Go through the lines below, tally those that include the word "assembly", and give only the tally.

Dataset entries:
====================
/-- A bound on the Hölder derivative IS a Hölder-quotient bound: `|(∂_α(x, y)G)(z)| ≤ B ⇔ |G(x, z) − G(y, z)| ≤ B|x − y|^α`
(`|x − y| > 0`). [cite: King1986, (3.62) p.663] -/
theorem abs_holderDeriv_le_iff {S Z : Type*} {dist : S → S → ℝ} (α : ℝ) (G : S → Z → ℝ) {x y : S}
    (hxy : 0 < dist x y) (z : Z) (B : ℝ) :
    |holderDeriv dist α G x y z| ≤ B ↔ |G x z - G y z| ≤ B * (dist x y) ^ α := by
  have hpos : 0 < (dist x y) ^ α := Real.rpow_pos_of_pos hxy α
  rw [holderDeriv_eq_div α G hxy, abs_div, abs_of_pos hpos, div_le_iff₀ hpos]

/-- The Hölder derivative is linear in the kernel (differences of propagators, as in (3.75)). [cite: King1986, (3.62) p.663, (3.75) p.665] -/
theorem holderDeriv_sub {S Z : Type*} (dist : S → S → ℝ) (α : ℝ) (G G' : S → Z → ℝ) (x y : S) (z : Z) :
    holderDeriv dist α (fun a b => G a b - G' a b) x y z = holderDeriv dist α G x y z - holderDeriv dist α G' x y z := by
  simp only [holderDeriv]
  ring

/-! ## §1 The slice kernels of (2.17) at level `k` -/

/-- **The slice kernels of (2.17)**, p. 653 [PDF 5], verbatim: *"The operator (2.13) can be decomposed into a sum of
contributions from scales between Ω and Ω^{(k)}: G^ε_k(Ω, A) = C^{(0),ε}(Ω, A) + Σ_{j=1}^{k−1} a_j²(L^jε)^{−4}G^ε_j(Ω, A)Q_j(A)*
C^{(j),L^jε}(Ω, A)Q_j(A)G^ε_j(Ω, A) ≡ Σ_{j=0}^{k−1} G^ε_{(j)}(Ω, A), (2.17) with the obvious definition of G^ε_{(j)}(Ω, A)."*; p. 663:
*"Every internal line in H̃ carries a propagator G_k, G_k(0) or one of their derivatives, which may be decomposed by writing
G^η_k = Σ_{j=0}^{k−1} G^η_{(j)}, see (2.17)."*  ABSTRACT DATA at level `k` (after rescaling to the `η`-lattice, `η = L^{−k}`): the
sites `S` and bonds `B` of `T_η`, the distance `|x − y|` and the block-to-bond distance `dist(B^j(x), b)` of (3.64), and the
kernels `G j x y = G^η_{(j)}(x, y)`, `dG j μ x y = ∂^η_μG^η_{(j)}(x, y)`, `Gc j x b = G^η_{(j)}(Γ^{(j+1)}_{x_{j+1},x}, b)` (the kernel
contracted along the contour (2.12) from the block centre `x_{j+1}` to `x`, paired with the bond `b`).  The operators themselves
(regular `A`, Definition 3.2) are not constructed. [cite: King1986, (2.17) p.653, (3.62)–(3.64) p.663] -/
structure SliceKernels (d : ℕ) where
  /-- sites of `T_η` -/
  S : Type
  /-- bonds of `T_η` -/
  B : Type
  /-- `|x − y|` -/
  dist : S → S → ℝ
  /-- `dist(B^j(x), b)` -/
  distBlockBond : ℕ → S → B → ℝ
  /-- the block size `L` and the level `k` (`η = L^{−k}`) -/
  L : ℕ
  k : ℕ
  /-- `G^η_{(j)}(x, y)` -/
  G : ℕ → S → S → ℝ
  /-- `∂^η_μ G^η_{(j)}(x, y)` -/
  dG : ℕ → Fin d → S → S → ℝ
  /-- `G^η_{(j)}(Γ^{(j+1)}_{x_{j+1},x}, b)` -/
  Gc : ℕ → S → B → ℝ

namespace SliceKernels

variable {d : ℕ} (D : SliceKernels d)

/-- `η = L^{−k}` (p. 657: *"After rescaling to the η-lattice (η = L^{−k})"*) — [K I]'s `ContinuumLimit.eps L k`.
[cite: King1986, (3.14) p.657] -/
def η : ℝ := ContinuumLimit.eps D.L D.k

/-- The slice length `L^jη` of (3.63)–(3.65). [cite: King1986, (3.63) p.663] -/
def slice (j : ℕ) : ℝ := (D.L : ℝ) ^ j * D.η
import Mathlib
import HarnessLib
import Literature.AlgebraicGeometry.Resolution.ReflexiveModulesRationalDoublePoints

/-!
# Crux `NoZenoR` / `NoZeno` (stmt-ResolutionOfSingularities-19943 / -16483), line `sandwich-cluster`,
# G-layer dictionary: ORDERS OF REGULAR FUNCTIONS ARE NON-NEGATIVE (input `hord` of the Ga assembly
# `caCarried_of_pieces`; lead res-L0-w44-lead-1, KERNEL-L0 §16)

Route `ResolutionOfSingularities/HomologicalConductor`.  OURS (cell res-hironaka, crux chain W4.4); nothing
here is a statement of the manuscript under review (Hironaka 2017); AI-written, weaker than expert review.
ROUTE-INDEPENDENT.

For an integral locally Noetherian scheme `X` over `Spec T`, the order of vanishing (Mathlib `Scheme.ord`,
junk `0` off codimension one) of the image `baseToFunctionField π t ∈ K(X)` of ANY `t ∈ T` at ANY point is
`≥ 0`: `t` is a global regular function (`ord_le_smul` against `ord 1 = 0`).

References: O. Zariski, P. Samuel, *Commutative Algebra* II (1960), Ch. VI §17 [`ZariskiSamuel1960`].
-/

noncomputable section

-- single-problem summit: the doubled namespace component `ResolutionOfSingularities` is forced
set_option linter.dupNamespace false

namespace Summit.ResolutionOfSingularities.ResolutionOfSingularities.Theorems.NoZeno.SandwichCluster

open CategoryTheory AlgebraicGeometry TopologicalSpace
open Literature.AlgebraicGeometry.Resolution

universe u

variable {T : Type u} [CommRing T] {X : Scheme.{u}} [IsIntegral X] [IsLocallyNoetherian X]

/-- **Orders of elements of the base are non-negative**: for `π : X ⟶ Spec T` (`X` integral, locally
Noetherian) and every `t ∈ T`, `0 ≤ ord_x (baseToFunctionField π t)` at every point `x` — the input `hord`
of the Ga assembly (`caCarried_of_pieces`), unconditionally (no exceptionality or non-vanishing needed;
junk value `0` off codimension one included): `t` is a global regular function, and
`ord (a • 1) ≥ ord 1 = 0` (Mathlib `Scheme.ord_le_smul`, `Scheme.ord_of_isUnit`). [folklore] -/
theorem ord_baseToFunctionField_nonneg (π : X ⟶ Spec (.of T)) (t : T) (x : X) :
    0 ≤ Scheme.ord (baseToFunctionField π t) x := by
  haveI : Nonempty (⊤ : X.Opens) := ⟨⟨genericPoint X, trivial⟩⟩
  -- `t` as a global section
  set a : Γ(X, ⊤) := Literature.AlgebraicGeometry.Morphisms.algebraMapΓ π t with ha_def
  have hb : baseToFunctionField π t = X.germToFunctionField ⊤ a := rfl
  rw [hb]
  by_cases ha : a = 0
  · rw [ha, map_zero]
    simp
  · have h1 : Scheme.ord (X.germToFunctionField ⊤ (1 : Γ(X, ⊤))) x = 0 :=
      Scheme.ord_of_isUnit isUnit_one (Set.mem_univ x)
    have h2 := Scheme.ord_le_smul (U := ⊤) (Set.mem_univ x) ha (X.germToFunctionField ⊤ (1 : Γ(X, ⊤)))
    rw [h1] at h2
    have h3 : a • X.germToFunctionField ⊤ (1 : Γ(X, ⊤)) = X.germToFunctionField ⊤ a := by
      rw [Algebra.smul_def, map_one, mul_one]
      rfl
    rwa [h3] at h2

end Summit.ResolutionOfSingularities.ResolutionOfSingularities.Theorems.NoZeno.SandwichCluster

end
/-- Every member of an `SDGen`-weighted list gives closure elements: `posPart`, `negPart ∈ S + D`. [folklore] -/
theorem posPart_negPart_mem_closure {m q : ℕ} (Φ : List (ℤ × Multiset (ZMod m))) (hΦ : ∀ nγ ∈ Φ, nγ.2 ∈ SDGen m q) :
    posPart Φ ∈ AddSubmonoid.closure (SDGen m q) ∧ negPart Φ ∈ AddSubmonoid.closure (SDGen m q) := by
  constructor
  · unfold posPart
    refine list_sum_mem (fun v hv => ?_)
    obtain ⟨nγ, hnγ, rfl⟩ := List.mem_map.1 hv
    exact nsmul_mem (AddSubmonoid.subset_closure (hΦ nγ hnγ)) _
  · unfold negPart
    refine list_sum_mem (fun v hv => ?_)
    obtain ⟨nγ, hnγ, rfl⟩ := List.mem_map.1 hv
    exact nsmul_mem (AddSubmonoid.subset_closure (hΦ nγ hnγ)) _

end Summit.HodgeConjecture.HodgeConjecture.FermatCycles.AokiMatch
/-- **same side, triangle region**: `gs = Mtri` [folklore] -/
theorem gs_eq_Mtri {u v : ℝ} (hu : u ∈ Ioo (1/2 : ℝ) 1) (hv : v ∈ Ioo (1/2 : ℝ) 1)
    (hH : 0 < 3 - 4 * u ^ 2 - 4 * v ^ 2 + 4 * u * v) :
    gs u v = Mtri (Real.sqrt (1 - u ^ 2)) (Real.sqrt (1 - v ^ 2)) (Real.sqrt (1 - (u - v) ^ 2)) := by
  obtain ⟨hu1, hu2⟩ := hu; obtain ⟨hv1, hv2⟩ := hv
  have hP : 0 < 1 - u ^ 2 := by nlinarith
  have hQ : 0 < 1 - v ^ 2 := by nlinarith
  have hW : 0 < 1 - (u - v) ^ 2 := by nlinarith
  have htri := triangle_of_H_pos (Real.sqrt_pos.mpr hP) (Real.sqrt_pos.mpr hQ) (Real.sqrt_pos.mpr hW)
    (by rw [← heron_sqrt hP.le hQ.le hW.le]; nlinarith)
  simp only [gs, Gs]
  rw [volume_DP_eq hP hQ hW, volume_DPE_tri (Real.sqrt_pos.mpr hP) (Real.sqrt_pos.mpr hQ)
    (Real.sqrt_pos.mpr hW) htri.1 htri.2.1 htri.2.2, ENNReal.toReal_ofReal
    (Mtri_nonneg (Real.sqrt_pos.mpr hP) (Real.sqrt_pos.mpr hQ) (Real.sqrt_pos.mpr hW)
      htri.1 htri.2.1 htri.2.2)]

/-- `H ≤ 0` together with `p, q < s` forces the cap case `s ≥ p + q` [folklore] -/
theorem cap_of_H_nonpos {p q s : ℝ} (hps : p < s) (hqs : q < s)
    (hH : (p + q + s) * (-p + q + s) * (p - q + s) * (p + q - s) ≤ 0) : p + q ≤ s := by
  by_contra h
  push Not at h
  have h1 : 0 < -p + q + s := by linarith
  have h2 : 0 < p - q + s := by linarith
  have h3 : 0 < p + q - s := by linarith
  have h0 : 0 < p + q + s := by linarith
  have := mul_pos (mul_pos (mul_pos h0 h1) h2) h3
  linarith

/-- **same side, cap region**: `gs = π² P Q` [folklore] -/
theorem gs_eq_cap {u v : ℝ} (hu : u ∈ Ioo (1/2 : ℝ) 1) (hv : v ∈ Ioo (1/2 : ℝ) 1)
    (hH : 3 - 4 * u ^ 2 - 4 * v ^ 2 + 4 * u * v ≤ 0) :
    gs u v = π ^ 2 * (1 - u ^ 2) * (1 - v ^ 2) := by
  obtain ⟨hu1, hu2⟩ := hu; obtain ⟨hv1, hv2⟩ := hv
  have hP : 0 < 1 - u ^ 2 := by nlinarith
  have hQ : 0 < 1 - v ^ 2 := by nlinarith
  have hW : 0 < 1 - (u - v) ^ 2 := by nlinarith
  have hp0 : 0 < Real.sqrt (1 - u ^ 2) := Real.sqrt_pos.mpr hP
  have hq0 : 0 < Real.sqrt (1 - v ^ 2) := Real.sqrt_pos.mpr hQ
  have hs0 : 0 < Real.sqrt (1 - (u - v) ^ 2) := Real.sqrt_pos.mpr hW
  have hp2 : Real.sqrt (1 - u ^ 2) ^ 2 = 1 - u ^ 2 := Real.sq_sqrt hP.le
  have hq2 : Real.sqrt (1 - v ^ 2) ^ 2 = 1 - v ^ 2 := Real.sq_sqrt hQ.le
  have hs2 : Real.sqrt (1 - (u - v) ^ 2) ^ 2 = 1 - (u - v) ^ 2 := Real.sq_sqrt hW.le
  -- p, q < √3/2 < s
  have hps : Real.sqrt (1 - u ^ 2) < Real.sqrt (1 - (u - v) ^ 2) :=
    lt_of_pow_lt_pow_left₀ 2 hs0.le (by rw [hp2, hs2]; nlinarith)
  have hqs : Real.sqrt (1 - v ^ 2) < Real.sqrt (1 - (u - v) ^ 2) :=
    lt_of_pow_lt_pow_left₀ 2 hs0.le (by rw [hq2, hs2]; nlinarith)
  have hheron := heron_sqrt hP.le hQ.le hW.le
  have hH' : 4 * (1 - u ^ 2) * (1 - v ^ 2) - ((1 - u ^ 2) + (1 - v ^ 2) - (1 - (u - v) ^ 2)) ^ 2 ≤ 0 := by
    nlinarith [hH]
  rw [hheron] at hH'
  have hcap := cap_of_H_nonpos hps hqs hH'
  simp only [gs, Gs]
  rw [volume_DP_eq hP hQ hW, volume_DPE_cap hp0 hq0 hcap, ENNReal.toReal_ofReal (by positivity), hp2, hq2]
====================
◆ Solution to this problem ◆
2